Timeseries DataMap is a pre-aggregate table implementation based on ‘pre-aggregate’ DataMap. Difference is that Timeseries DataMap has built-in understanding of time hierarchy and levels: year, month, day, hour, minute, so that it supports automatic roll-up in time dimension for query.
CAUTION: Current version of CarbonData does not support roll-up.It will be implemented in future versions.
The data loading, querying, compaction command and its behavior is the same as preaggregate DataMap.

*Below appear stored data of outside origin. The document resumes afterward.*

import Literature.Analysis.FluidPDE.TsaiLocalEnergy
import Literature.Analysis.FluidPDE.TsaiSelfSimilarPressure
import Literature.Analysis.FluidPDE.ClassicalSuitable
import Literature.Analysis.FluidPDE.TsaiLocalEnergyScaling
import Literature.Analysis.FluidPDE.TsaiProfileL103
import Literature.Analysis.FluidPDE.TsaiLocalEnergyProofs
import Literature.Analysis.FluidPDE.TsaiSelfSimilarPressureProofs
import HarnessLib

/-!
# Tsai 1998, Lemma 4.1 from the weighted-pressure fact: `tsai1998_pressure_L53w → tsai1998_lemma41`

Analysis/FluidPDE proofs-layer file (theorems only) for the named fact
`Literature.Analysis.FluidPDE.tsai1998_lemma41` of `TsaiLocalEnergy` (T.-P. Tsai, *On Leray's
self-similar solutions of the Navier–Stokes equations satisfying local energy estimates*, Arch.
Rational Mech. Anal. 143 (1998) 29–51, **Lemma 4.1**, p. 46); the sibling `TsaiLocalEnergyProofs`
does the same service for Lemma 4.2. It assembles the decomposition of the fact:

* `TsaiSelfSimilarPressure` — the one deep input, the named fact `tsai1998_pressure_L53w`
  (pp. 45–46: `P̃ = RᵢRⱼ(UᵢUⱼ) ∈ L^{5/3}_w`, `w = |y|^{-5/3} ∈ A_{5/3}`, by the weighted
  Calderón–Zygmund theory of [St2, pp. 204–211], and `P − P̃ = const` by the argument of
  Lemma 2.1);
* `TsaiLocalEnergyScaling` — the change of variables (4.1) on `Q_ρ(0, T)` (proved);
* `TsaiProfileL103` — (4.3), `∫ |U|^{10/3}|y|^{-5/3} < ∞`, from (4.1) (proved);
* `LeraySelfSimilarCalculus` — `u = λU(λx)`, `p = λ²(P(λx) − c)` solve Navier–Stokes classically
  below the blow-up time (proved);
* `ClassicalSuitable` — `C²` classical solutions are suitable weak solutions, with the classical
  gradient as weak gradient and the local energy equality (proved).

## Main statements

* `tsai1998_lemma41_of_pressure_L53w : tsai1998_pressure_L53w → tsai1998_lemma41`;
* `tsai_selfsimilar_local_energy_of_pressure_L53w : tsai_selfsimilar → tsai1998_pressure_L53w →
  tsai1998_lemma42 → tsai_selfsimilar_local_energy` (Theorem 2 from Theorem 1, the Calderón–Zygmund
  pressure fact and Lemma 4.2; composition with `tsai_selfsimilar_local_energy_of_lemmas`);
* `tsai_selfsimilar_local_energy_of_pressure_L53w_of_estimates` — the same with Lemma 4.2 replaced
  by the four Caffarelli–Kohn–Nirenberg inputs of `TsaiLocalEnergyProofs`
  (`tsai1998_lemma42_of_estimates`): the **net reduction** of Tsai's Theorem 2 to Theorem 1,
  the weighted Riesz-transform bound, and the CKN ε-regularity estimates.

* `tsai1998_lemma41_of_weightedRiesz : tsai1998_weightedRieszPressure → tsai1998_lemma41` — with
  the Liouville half of `tsai1998_pressure_L53w` proved in `TsaiSelfSimilarPressureProofs`
  (`tsai1998_pressure_L53w_of_weightedRiesz`), Lemma 4.1 is reduced to the pure
  Calderón–Zygmund statement `tsai1998_weightedRieszPressure` (`TsaiWeightedRieszPressure`:
  `RᵢRⱼ` bounded on `L^{5/3}(|y|^{-5/3}dy)` in PDE form); likewise Theorem 2
  (`tsai_selfsimilar_local_energy_of_weightedRiesz_of_estimates`).

Once `tsai1998_weightedRieszPressure` is discharged (`_holds`), `tsai1998_lemma41_holds` is
`tsai1998_lemma41_of_weightedRiesz tsai1998_weightedRieszPressure_holds`.

## The proof (Tsai 1998, pp. 44–46)

Given `ν, a, ρ > 0`, a profile `(U, P)` (`IsLerayProfile ν a U P`) and the local energy estimates
for `u = lerayBackward a T U` on `Q_ρ(0, T)`: (4.1)₁ `∫_{B_r}|U|² ≤ (C/ρ) r` for `2ar² > 1`
(`setLIntegral_ball_profile_sq_le`); (4.1)₂ `∫ |∇U|² min(1,|y|⁻¹) < ∞`
(`lintegral_frobeniusNormSq_profile_weight_lt_top`); hence (4.3)
(`lintegral_rpow_ten_thirds_weight_lt_top`); the fact yields `c` with
`∫ |P − c|^{5/3}|y|^{-5/3} < ∞`; put `p(t,x) = λ(t)²(P(λ(t)x) − c)` (Tsai's `λ²P̃(λx)`,
(1.2)₂); `(u, p)` is a jointly `C²`/`C¹` classical solution on `{t < T} × ℝ³`
(`IsLerayProfile.momentum_lerayBackward`, `isDivFree_lerayBackward`,
`contDiffOn_uncurry_lerayBackward(_Pressure_sub)`), so `isSuitableWeakSolutionOn_of_contDiffOn`
and `hasWeakSpatialGradientOn_of_contDiffOn` give suitability on the cylinder with `G = Dₓu`;
`∫∫_{Q_ρ}|G|² < ∞` is the hypothesis and `∫∫_{Q_ρ}|p|^{5/3} < ∞` is
`lintegral_selfSimilarPressure_rpow_lt_top` (both after Tonelli,
`setLIntegral_prod_eq_setLIntegral_setLIntegral`).

## References

* T.-P. Tsai, *On Leray's self-similar solutions of the Navier–Stokes equations satisfying local
  energy estimates*, Arch. Rational Mech. Anal. 143 (1998) 29–51: Lemma 4.1 (p. 46) and its
  proof (pp. 44–46); proof of Theorem 2 (p. 47) [Tsai1998].
* L. Caffarelli, R. Kohn, L. Nirenberg, *Partial regularity of suitable weak solutions of the
  Navier–Stokes equations*, Comm. Pure Appl. Math. 35 (1982), §2 [CaffarelliKohnNirenberg1982].
-/

noncomputable section

open MeasureTheory TopologicalSpace Set Function Filter Topology Metric
open scoped ENNReal NNReal Laplacian InnerProductSpace RealInnerProductSpace

namespace Literature.Analysis.FluidPDE

/-- **Tsai 1998, Lemma 4.1, reduced to the weighted Calderón–Zygmund pressure bound.** The named
fact `tsai1998_lemma41` (`TsaiLocalEnergy`: the self-similar field `u = λ(t)U(λ(t)x)` of a Leray
profile `(U, P)` satisfying the local energy estimates (1.4) on `Q_ρ(0, T)` admits a pressure `p`
and a weak spatial gradient `G` making `(u, p)` a suitable weak solution on `Q_ρ(0, T)` in
Caffarelli–Kohn–Nirenberg's class, `∫∫ |G|² < ∞`, `p ∈ L^{5/3}(Q_ρ)`) follows from the single
analytic input `tsai1998_pressure_L53w` (`TsaiSelfSimilarPressure`: Tsai 1998, pp. 45–46, the
`A_{5/3}`-weighted `L^{5/3}` bound on `P − c`). The proof is Tsai's (pp. 44–46), every other
step being proved in the tree:

1. (4.1)₁: `sup_t ∫_{B_ρ}|u(t)|² ≤ C` gives `∫_{B_r}|U|² ≤ (C/ρ) r` for `2ar² > 1`
   (`setLIntegral_ball_profile_sq_le`);
2. (4.1)₂: `∫∫_{Q_ρ}|∇u|² < ∞` gives `∫ |∇U|² min(1, |y|⁻¹) dy < ∞`
   (`lintegral_frobeniusNormSq_profile_weight_lt_top`);
3. (4.3): hence `∫ |U|^{10/3}|y|^{-5/3} dy < ∞` (`lintegral_rpow_ten_thirds_weight_lt_top`, the
   parabolic interpolation `L^∞L² ∩ L²H¹ ⊂ L^{10/3}` on dyadic shells);
4. the fact gives `c` with `∫ |P − c|^{5/3}|y|^{-5/3} dy < ∞`, and the pressure is
   `p(t, x) = λ(t)² (P(λ(t)x) − c)` (Tsai's `λ²P̃(λx)`, (1.2)₂), which lies in `L^{5/3}(Q_ρ(0,T))`
   (`lintegral_selfSimilarPressure_rpow_lt_top`);
5. `(u, p)` is a `C²`/`C¹` classical solution of Navier–Stokes on `{t < T} × ℝ³`
   (`IsLerayProfile.momentum_lerayBackward`, `isDivFree_lerayBackward`), hence a suitable weak
   solution on the cylinder with weak gradient `G = Dₓu` and the local energy equality
   (`isSuitableWeakSolutionOn_of_contDiffOn`, `hasWeakSpatialGradientOn_of_contDiffOn`); the
   bound `∫∫_{Q_ρ}|G|² < ∞` is the hypothesis (Tonelli).
[cite: Tsai1998, Lemma 4.1 (p. 46) and its proof pp. 44–46] -/
theorem tsai1998_lemma41_of_pressure_L53w (hPw : tsai1998_pressure_L53w) : tsai1998_lemma41 := by
  intro ν a T ρ hν ha hρ U P hprof henergy hgrad
  have hU2 : ContDiff ℝ 2 U := hprof.contDiff_velocity
  have hU1 : ContDiff ℝ 1 U := hU2.of_le one_le_two
  have hP1 : ContDiff ℝ 1 P := hprof.contDiff_pressure
  -- Step 1: (4.1)₁, linear growth of `∫_{B_r} |U|²`
  obtain ⟨C₀, hC₀⟩ := henergy
  have h2a : 0 < 2 * a := by positivity
  set r₀ : ℝ := (Real.sqrt (2 * a))⁻¹ + 1 with hr₀
  have hE : ∀ r : ℝ, r₀ ≤ r → ∫⁻ y in ball (0 : EuclideanSpace ℝ (Fin 3)) r, ‖U y‖ₑ ^ 2 ≤
      (C₀ * ENNReal.ofReal ρ⁻¹) * ENNReal.ofReal r := by
    intro r hr
    have hs : 0 < (Real.sqrt (2 * a))⁻¹ := inv_pos.2 (Real.sqrt_pos.2 h2a)
    have hr0 : 0 < r := by rw [hr₀] at hr; linarith
    have hrs : (Real.sqrt (2 * a))⁻¹ < r := by rw [hr₀] at hr; linarith
    have h1 : 1 < 2 * a * r ^ 2 := by
      have hsq : ((Real.sqrt (2 * a))⁻¹) ^ 2 = (2 * a)⁻¹ := by rw [inv_pow, Real.sq_sqrt h2a.le]
      have hlt : (2 * a)⁻¹ < r ^ 2 := by
        rw [← hsq]; exact pow_lt_pow_left₀ hrs hs.le two_ne_zero
      rw [inv_lt_iff_one_lt_mul₀ h2a] at hlt
      linarith
    calc ∫⁻ y in ball (0 : EuclideanSpace ℝ (Fin 3)) r, ‖U y‖ₑ ^ 2
        ≤ ENNReal.ofReal (r / ρ) * C₀ := setLIntegral_ball_profile_sq_le ha hρ hC₀ hr0 h1
      _ = (C₀ * ENNReal.ofReal ρ⁻¹) * ENNReal.ofReal r := by
          rw [div_eq_inv_mul, ENNReal.ofReal_mul (inv_nonneg.2 hρ.le)]; ring
  -- Step 2: (4.1)₂, the weighted gradient bound; Step 3: (4.3)
  have hG := lintegral_frobeniusNormSq_profile_weight_lt_top ha hρ hU1 hgrad
  have h43 := lintegral_rpow_ten_thirds_weight_lt_top hU1 (C := C₀ * ENNReal.ofReal ρ⁻¹)
    (ENNReal.mul_ne_top ENNReal.coe_ne_top ENNReal.ofReal_ne_top) hE hG
  -- Step 4: the pressure gauge
  obtain ⟨c, hc⟩ := hPw.exists_sub_const_lt_top hν ha hprof h43
  set p : ℝ → EuclideanSpace ℝ (Fin 3) → ℝ := fun t x => ((Real.sqrt (2 * a * (T - t)))⁻¹) ^ 2 *
    (P ((Real.sqrt (2 * a * (T - t)))⁻¹ • x) - c) with hp_def
  -- Step 5: classical ⇒ suitable on the cylinder
  have hQ : ((FluidPDE.parabolicCylinderOpens ρ (T, (0 : EuclideanSpace ℝ (Fin 3))) :
      Opens (ℝ × EuclideanSpace ℝ (Fin 3))) : Set (ℝ × EuclideanSpace ℝ (Fin 3))) ⊆ Iio T ×ˢ univ := by
    intro z hz
    rw [FluidPDE.coe_parabolicCylinderOpens, FluidPDE.mem_parabolicCylinder] at hz
    exact ⟨hz.1.2, mem_univ _⟩
  have hu2 : ContDiffOn ℝ 2 (uncurry (lerayBackward a T U)) (Iio T ×ˢ univ) :=
    contDiffOn_uncurry_lerayBackward ha hU2 T
  have hu1 : ContDiffOn ℝ 1 (uncurry (lerayBackward a T U)) (Iio T ×ˢ univ) := hu2.of_le one_le_two
  have hp1 : ContDiffOn ℝ 1 (uncurry p) (Iio T ×ˢ univ) :=
    contDiffOn_uncurry_lerayBackwardPressure_sub ha hP1 T c
  have hf0 : ContinuousOn (uncurry (0 : ℝ → EuclideanSpace ℝ (Fin 3) → EuclideanSpace ℝ (Fin 3)))
      (Iio T ×ˢ univ) := continuousOn_const
  have hmom : ∀ t ∈ Iio T, ∀ x, timeDeriv (lerayBackward a T U) t x +
      convect (lerayBackward a T U t) (lerayBackward a T U t) x =
      ν • (Δ (lerayBackward a T U t)) x - gradient (p t) x +
        (0 : ℝ → EuclideanSpace ℝ (Fin 3) → EuclideanSpace ℝ (Fin 3)) t x :=
    fun t ht x => hprof.momentum_lerayBackward ha ht c x
  have hdiv : ∀ t ∈ Iio T, VectorCalculus.IsDivFree (lerayBackward a T U t) :=
    fun t _ => isDivFree_lerayBackward hprof.divFree a T t
  have hsuit := isSuitableWeakSolutionOn_of_contDiffOn isOpen_Iio hQ hu2 hp1 hf0 hmom hdiv
  have hwg := hasWeakSpatialGradientOn_of_contDiffOn isOpen_Iio hQ hu1
  refine ⟨p, fun t x => fderiv ℝ (lerayBackward a T U t) x, hsuit, hwg, ?_, ?_⟩
  · -- `∫∫_{Q_ρ} |G|² < ∞` is the hypothesis
    have hcont : ContinuousOn (fun z : ℝ × EuclideanSpace ℝ (Fin 3) =>
        ENNReal.ofReal (frobeniusNormSq (fderiv ℝ (lerayBackward a T U z.1) z.2)))
        (Ioo (T - ρ ^ 2) T ×ˢ ball (0 : EuclideanSpace ℝ (Fin 3)) ρ) := by
      have h1 := (continuousOn_fderiv_slice_of_contDiffOn hu1 isOpen_Iio.uniqueDiffOn).mono
        (show Ioo (T - ρ ^ 2) T ×ˢ ball (0 : EuclideanSpace ℝ (Fin 3)) ρ ⊆ Iio T ×ˢ univ from
          prod_mono (fun t ht => ht.2) (subset_univ _))
      exact ENNReal.continuous_ofReal.comp_continuousOn
        (LerayHopfProofs.continuous_frobeniusNormSq.comp_continuousOn h1)
    change ∫⁻ z in Ioo (T - ρ ^ 2) T ×ˢ ball (0 : EuclideanSpace ℝ (Fin 3)) ρ,
      ENNReal.ofReal (frobeniusNormSq (fderiv ℝ (lerayBackward a T U z.1) z.2)) < ∞
    rw [setLIntegral_prod_eq_setLIntegral_setLIntegral _
      (hcont.aemeasurable (measurableSet_Ioo.prod measurableSet_ball))]
    exact hgrad
  · -- `p ∈ L^{5/3}(Q_ρ)`
    have hcont : ContinuousOn (fun z : ℝ × EuclideanSpace ℝ (Fin 3) => ‖p z.1 z.2‖ₑ ^ (5 / 3 : ℝ))
        (Ioo (T - ρ ^ 2) T ×ˢ ball (0 : EuclideanSpace ℝ (Fin 3)) ρ) := by
      have h1 : ContinuousOn (fun z : ℝ × EuclideanSpace ℝ (Fin 3) => p z.1 z.2)
          (Ioo (T - ρ ^ 2) T ×ˢ ball (0 : EuclideanSpace ℝ (Fin 3)) ρ) :=
        hp1.continuousOn.mono (prod_mono (fun t ht => ht.2) (subset_univ _))
      exact (ENNReal.continuous_rpow_const.comp continuous_enorm).comp_continuousOn h1
    change ∫⁻ z in Ioo (T - ρ ^ 2) T ×ˢ ball (0 : EuclideanSpace ℝ (Fin 3)) ρ,
      ‖p z.1 z.2‖ₑ ^ (5 / 3 : ℝ) < ∞
    rw [setLIntegral_prod_eq_setLIntegral_setLIntegral _
      (hcont.aemeasurable (measurableSet_Ioo.prod measurableSet_ball))]
    exact lintegral_selfSimilarPressure_rpow_lt_top ha hρ hP1.continuous.measurable c hc

/-- Hence Tsai's Theorem 2 (`tsai_selfsimilar_local_energy`) follows from Theorem 1
(`tsai_selfsimilar`), the weighted-pressure fact (`tsai1998_pressure_L53w`) and Lemma 4.2
(`tsai1998_lemma42`): the net reduction of `TsaiLocalEnergy` with Lemma 4.1 discharged down to
its Calderón–Zygmund core (Tsai 1998, proof of Theorem 2, p. 47, "the first way").
[cite: Tsai1998, proof of Theorem 2 (p. 47)] -/
theorem tsai_selfsimilar_local_energy_of_pressure_L53w (h1 : tsai_selfsimilar)
    (hPw : tsai1998_pressure_L53w) (h42 : tsai1998_lemma42) : tsai_selfsimilar_local_energy :=
  tsai_selfsimilar_local_energy_of_lemmas h1 (tsai1998_lemma41_of_pressure_L53w hPw) h42

/-- **The net reduction of Tsai's Theorem 2.** `tsai_selfsimilar_local_energy` follows from
Theorem 1 (`tsai_selfsimilar`), the weighted Riesz-transform pressure bound
(`tsai1998_pressure_L53w`, the core of Lemma 4.1) and the four Caffarelli–Kohn–Nirenberg inputs
of Lemma 4.2 (`localEnergyEstimate`, `pressureEstimate`, `interpolationEstimate`,
`lemarieRieusset_epsilon_regularity`, through `tsai1998_lemma42_of_estimates` of
`TsaiLocalEnergyProofs`) — Tsai 1998, proof of Theorem 2, p. 47, "the first way".
[cite: Tsai1998, proof of Theorem 2 (p. 47)] -/
theorem tsai_selfsimilar_local_energy_of_pressure_L53w_of_estimates (h1 : tsai_selfsimilar)
    (hPw : tsai1998_pressure_L53w) (hLE : localEnergyEstimate) (hPE : pressureEstimate)
    (hIE : interpolationEstimate) (hLR : lemarieRieusset_epsilon_regularity) :
    tsai_selfsimilar_local_energy :=
  tsai_selfsimilar_local_energy_of_estimates h1 (tsai1998_lemma41_of_pressure_L53w hPw) hLE hPE hIE
    hLR

/-- **Tsai 1998, Lemma 4.1, reduced to the weighted Riesz-transform bound.** Composing
`tsai1998_lemma41_of_pressure_L53w` with the proved Liouville half of the weighted-pressure fact
(`tsai1998_pressure_L53w_of_weightedRiesz`, `TsaiSelfSimilarPressureProofs`: Weyl's lemma on
mollifications, the mean-value probes and the `ε`-rescaling estimate of Tsai's Lemma 2.1), the
only unproved input of Lemma 4.1 left is `tsai1998_weightedRieszPressure` — the `A_{5/3}`-weighted
`L^{5/3}` boundedness of `RᵢRⱼ` in PDE form (Tsai 1998, p. 45, "[St2, pp. 204–211]"; Stein 1993,
Ch. V). [cite: Tsai1998, Lemma 4.1 (p. 46) and §4 p. 45] -/
theorem tsai1998_lemma41_of_weightedRiesz (h : tsai1998_weightedRieszPressure) : tsai1998_lemma41 :=
  tsai1998_lemma41_of_pressure_L53w (tsai1998_pressure_L53w_of_weightedRiesz h)

/-- **Tsai 1998, Theorem 2, reduced to Theorem 1, the weighted Riesz-transform bound and the
Caffarelli–Kohn–Nirenberg estimates** (proof of Theorem 2, p. 47, "the first way": Lemma 4.1 via
`tsai1998_lemma41_of_weightedRiesz`, Lemma 4.2 via `tsai1998_lemma42_of_estimates`).
[cite: Tsai1998, proof of Theorem 2 (p. 47)] -/
theorem tsai_selfsimilar_local_energy_of_weightedRiesz_of_estimates (h1 : tsai_selfsimilar)
    (hR : tsai1998_weightedRieszPressure) (hLE : localEnergyEstimate) (hPE : pressureEstimate)
    (hIE : interpolationEstimate) (hLR : lemarieRieusset_epsilon_regularity) :
    tsai_selfsimilar_local_energy :=
  tsai_selfsimilar_local_energy_of_estimates h1 (tsai1998_lemma41_of_weightedRiesz hR) hLE hPE hIE
    hLR

end Literature.Analysis.FluidPDE

end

Please refer to Pre-aggregate DataMap for more information.
To use this datamap, user can create multiple timeseries datamap on the main table which has a event_time column, one datamap for one time granularity.
For example, below statement effectively create multiple pre-aggregate tables on main table called timeseries
CREATE DATAMAP agg_year ON TABLE sales USING "timeseries" DMPROPERTIES ( 'event_time'='order_time', 'year_granularity'='1', ) AS SELECT order_time, country, sex, sum(quantity), max(quantity), count(user_id), sum(price), avg(price) FROM sales GROUP BY order_time, country, sex CREATE DATAMAP agg_month ON TABLE sales USING "timeseries" DMPROPERTIES ( 'event_time'='order_time', 'month_granularity'='1', ) AS SELECT order_time, country, sex, sum(quantity), max(quantity), count(user_id), sum(price), avg(price) FROM sales GROUP BY order_time, country, sex CREATE DATAMAP agg_day ON TABLE sales USING "timeseries" DMPROPERTIES ( 'event_time'='order_time', 'day_granularity'='1', ) AS SELECT order_time, country, sex, sum(quantity), max(quantity), count(user_id), sum(price), avg(price) FROM sales GROUP BY order_time, country, sex CREATE DATAMAP agg_sales_hour ON TABLE sales USING "timeseries" DMPROPERTIES ( 'event_time'='order_time', 'hour_granularity'='1', ) AS SELECT order_time, country, sex, sum(quantity), max(quantity), count(user_id), sum(price), avg(price) FROM sales GROUP BY order_time, country, sex CREATE DATAMAP agg_minute ON TABLE sales USING "timeseries" DMPROPERTIES ( 'event_time'='order_time', 'minute_granularity'='1', ) AS SELECT order_time, country, sex, sum(quantity), max(quantity), count(user_id), sum(price), avg(price) FROM sales GROUP BY order_time, country, sex
For querying timeseries data, Carbondata has builtin support for following time related UDF
timeseries(timeseries column name, 'aggregation level')
SELECT timeseries(order_time, 'hour'), sum(quantity) FROM sales GROUP BY timeseries(order_time,'hour')
It is not necessary to create pre-aggregate tables for each granularity unless required for query.
For Example: For main table sales , if following timeseries datamaps were created for day level and hour level pre-aggregate
CREATE DATAMAP agg_day ON TABLE sales USING "timeseries" DMPROPERTIES ( 'event_time'='order_time', 'day_granularity'='1', ) AS SELECT order_time, country, sex, sum(quantity), max(quantity), count(user_id), sum(price), avg(price) FROM sales GROUP BY order_time, country, sex CREATE DATAMAP agg_sales_hour ON TABLE sales USING "timeseries" DMPROPERTIES ( 'event_time'='order_time', 'hour_granularity'='1', ) AS SELECT order_time, country, sex, sum(quantity), max(quantity), count(user_id), sum(price), avg(price) FROM sales GROUP BY order_time, country, sex
Queries like below will not be rolled-up and hit the main table
Select timeseries(order_time, 'month'), sum(quantity) from sales group by timeseries(order_time, 'month') Select timeseries(order_time, 'year'), sum(quantity) from sales group by timeseries(order_time, 'year')
NOTE (RESTRICTION):
Refer to Compaction section in preaggregation datamap. Same applies to timeseries datamap.
Refer to Data Management section in preaggregation datamap. Same applies to timeseries datamap.